■ **GIVEN RECORDS**:

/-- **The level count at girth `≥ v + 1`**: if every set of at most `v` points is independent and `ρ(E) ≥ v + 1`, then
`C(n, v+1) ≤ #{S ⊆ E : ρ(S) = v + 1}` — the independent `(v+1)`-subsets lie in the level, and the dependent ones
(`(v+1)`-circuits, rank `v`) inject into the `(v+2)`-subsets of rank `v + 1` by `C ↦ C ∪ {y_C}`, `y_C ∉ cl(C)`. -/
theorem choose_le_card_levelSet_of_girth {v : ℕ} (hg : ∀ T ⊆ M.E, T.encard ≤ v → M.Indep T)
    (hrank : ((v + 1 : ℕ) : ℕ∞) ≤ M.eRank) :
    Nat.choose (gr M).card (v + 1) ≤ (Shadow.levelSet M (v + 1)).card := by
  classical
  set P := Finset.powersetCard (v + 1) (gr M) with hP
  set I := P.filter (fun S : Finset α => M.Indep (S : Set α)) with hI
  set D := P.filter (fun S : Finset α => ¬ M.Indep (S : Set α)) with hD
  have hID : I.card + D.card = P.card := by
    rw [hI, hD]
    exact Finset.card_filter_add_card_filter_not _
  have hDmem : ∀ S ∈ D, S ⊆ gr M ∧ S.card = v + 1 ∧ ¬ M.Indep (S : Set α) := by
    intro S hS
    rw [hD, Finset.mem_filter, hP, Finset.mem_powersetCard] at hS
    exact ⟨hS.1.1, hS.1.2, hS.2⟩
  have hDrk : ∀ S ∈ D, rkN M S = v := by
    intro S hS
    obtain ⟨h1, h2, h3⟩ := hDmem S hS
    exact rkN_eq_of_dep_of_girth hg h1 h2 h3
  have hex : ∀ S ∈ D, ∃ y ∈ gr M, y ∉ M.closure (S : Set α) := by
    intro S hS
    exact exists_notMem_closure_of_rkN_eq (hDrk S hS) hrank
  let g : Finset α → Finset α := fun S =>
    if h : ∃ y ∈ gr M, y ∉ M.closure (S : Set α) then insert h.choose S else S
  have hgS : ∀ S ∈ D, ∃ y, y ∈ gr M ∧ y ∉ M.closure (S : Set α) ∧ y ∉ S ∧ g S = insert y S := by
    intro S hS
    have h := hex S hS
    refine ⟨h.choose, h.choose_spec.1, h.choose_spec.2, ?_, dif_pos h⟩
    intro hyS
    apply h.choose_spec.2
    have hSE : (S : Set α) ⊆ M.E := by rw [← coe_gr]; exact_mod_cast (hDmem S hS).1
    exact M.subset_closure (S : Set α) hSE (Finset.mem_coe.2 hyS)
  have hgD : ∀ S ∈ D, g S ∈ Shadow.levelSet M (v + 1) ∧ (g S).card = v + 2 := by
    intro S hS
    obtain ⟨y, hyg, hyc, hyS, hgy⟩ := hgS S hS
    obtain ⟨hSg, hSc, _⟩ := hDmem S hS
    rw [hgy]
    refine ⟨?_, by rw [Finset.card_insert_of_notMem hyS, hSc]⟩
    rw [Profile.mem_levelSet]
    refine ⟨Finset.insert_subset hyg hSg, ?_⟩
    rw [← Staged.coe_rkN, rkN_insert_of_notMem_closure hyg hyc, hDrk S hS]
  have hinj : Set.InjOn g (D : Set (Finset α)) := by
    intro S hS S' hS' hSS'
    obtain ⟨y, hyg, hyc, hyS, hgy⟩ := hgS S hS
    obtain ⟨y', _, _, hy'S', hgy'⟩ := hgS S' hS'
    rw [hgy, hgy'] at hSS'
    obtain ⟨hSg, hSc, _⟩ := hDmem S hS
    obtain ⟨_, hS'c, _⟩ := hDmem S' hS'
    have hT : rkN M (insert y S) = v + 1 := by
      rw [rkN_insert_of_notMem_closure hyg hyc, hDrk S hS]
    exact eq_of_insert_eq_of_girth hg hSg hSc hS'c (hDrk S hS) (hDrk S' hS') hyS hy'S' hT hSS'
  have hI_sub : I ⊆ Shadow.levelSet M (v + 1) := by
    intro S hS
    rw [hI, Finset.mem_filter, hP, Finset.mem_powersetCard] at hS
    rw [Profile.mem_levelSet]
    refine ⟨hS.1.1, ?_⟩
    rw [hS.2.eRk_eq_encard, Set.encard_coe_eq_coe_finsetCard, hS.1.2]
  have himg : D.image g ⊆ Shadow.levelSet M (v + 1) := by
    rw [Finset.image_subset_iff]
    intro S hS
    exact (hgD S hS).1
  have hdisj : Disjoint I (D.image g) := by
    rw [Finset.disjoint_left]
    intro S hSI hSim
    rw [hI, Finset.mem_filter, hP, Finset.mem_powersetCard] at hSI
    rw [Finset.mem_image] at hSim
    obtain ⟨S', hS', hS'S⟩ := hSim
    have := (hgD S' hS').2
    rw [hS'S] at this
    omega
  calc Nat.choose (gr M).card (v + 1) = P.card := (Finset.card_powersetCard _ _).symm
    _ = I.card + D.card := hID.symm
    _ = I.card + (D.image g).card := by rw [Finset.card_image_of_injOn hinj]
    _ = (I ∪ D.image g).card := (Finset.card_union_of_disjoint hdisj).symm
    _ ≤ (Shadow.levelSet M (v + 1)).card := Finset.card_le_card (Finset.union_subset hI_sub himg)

--

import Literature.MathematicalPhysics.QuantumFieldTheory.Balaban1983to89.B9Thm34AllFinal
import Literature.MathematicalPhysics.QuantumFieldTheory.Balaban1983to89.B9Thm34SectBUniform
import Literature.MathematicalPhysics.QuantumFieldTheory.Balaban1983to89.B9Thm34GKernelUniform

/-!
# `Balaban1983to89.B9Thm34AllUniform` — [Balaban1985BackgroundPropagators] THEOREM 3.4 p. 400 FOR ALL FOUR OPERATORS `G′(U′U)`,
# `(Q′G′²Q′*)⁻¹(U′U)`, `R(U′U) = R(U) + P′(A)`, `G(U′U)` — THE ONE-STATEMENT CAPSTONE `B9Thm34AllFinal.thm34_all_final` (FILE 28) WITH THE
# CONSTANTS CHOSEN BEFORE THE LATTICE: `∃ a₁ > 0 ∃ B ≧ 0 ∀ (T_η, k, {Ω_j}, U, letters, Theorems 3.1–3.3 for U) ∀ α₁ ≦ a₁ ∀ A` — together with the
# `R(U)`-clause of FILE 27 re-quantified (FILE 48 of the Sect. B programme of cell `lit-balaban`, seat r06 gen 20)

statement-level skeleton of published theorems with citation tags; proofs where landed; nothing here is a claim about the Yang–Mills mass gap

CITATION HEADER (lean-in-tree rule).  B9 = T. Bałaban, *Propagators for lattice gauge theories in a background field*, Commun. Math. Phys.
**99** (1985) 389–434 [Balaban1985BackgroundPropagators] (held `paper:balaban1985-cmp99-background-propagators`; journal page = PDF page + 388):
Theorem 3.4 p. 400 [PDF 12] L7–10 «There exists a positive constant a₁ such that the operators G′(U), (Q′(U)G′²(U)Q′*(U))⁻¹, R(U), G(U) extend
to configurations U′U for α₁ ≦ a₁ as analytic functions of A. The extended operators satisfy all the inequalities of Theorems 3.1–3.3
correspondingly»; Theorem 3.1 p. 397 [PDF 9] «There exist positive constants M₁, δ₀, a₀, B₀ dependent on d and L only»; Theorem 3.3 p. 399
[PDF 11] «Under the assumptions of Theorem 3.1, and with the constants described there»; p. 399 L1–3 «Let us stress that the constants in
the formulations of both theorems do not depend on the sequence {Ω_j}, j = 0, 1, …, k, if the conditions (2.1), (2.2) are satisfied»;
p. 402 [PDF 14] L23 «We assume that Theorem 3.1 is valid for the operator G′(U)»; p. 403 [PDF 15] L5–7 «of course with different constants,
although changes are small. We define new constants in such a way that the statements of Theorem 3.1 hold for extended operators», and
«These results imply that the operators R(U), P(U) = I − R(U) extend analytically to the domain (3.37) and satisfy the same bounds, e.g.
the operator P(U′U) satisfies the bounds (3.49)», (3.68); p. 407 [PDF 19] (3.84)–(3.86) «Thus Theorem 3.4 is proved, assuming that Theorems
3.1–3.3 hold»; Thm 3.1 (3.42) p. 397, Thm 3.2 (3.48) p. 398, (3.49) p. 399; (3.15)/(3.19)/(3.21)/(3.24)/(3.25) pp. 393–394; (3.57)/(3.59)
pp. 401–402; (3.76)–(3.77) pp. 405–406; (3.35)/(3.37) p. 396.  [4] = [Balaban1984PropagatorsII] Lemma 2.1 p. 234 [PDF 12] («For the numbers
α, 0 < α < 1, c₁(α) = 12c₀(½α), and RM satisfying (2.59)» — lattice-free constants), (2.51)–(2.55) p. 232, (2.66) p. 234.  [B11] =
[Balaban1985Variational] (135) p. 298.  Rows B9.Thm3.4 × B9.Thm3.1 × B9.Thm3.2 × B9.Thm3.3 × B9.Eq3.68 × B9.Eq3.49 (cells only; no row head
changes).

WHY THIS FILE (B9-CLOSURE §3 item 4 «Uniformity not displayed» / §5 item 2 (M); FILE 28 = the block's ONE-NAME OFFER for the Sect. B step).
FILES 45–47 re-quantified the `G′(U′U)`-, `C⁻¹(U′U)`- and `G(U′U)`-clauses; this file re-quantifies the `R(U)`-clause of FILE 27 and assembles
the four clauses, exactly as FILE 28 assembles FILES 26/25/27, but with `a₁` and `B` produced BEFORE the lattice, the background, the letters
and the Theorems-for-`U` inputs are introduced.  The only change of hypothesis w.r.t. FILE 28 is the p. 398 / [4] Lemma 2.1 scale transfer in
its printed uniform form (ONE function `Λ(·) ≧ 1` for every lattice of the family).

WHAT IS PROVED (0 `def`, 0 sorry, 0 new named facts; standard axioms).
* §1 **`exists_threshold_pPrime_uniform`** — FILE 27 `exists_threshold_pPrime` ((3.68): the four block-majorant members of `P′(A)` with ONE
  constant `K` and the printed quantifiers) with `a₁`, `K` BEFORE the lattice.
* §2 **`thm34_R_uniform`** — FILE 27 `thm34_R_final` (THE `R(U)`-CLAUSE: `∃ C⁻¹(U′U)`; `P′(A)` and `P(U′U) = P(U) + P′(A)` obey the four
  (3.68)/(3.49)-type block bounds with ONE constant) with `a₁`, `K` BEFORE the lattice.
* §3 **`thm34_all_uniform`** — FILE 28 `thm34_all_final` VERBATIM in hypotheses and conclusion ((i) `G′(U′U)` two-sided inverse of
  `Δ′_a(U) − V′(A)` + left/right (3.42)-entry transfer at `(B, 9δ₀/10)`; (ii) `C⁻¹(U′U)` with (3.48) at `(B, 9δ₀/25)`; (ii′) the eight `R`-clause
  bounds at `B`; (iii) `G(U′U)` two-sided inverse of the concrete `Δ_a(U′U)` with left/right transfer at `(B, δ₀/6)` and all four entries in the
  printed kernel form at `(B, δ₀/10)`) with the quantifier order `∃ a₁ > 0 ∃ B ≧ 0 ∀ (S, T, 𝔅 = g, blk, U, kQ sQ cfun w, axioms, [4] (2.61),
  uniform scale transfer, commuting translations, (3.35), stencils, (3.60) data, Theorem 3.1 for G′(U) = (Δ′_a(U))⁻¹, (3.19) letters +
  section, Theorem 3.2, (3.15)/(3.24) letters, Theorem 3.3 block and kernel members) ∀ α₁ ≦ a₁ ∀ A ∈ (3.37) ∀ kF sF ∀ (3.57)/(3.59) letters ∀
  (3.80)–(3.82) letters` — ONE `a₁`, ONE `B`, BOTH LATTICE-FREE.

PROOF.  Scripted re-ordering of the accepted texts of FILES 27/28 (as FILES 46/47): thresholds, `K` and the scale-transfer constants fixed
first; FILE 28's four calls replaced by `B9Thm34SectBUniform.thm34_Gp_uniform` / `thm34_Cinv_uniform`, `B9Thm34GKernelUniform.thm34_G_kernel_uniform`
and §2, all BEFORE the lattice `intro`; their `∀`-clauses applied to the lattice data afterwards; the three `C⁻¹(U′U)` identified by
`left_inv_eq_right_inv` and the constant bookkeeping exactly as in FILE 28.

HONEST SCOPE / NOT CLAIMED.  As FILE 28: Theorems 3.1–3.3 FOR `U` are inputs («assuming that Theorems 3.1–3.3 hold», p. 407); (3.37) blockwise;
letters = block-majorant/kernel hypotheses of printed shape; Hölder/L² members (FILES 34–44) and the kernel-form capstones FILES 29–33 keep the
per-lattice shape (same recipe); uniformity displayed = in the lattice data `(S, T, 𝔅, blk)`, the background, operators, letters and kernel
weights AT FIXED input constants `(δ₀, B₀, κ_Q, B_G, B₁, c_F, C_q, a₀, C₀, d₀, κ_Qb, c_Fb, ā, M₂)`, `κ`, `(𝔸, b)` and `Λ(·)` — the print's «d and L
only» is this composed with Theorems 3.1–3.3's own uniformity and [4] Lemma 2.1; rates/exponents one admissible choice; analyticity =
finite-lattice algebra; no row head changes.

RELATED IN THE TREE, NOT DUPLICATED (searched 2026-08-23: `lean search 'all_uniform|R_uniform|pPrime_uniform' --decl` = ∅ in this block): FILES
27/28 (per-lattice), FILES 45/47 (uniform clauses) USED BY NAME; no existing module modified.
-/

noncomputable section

■ **INSTRUCTIONS TO FOLLOW**: One stretch of the lines above is wanted, from the line that contains "level count at" through the line that contains "set I := P.filter". Output it exactly.

■ **THE ANSWER**:
/-- **The level count at girth `≥ v + 1`**: if every set of at most `v` points is independent and `ρ(E) ≥ v + 1`, then
`C(n, v+1) ≤ #{S ⊆ E : ρ(S) = v + 1}` — the independent `(v+1)`-subsets lie in the level, and the dependent ones
(`(v+1)`-circuits, rank `v`) inject into the `(v+2)`-subsets of rank `v + 1` by `C ↦ C ∪ {y_C}`, `y_C ∉ cl(C)`. -/
theorem choose_le_card_levelSet_of_girth {v : ℕ} (hg : ∀ T ⊆ M.E, T.encard ≤ v → M.Indep T)
    (hrank : ((v + 1 : ℕ) : ℕ∞) ≤ M.eRank) :
    Nat.choose (gr M).card (v + 1) ≤ (Shadow.levelSet M (v + 1)).card := by
  classical
  set P := Finset.powersetCard (v + 1) (gr M) with hP
  set I := P.filter (fun S : Finset α => M.Indep (S : Set α)) with hI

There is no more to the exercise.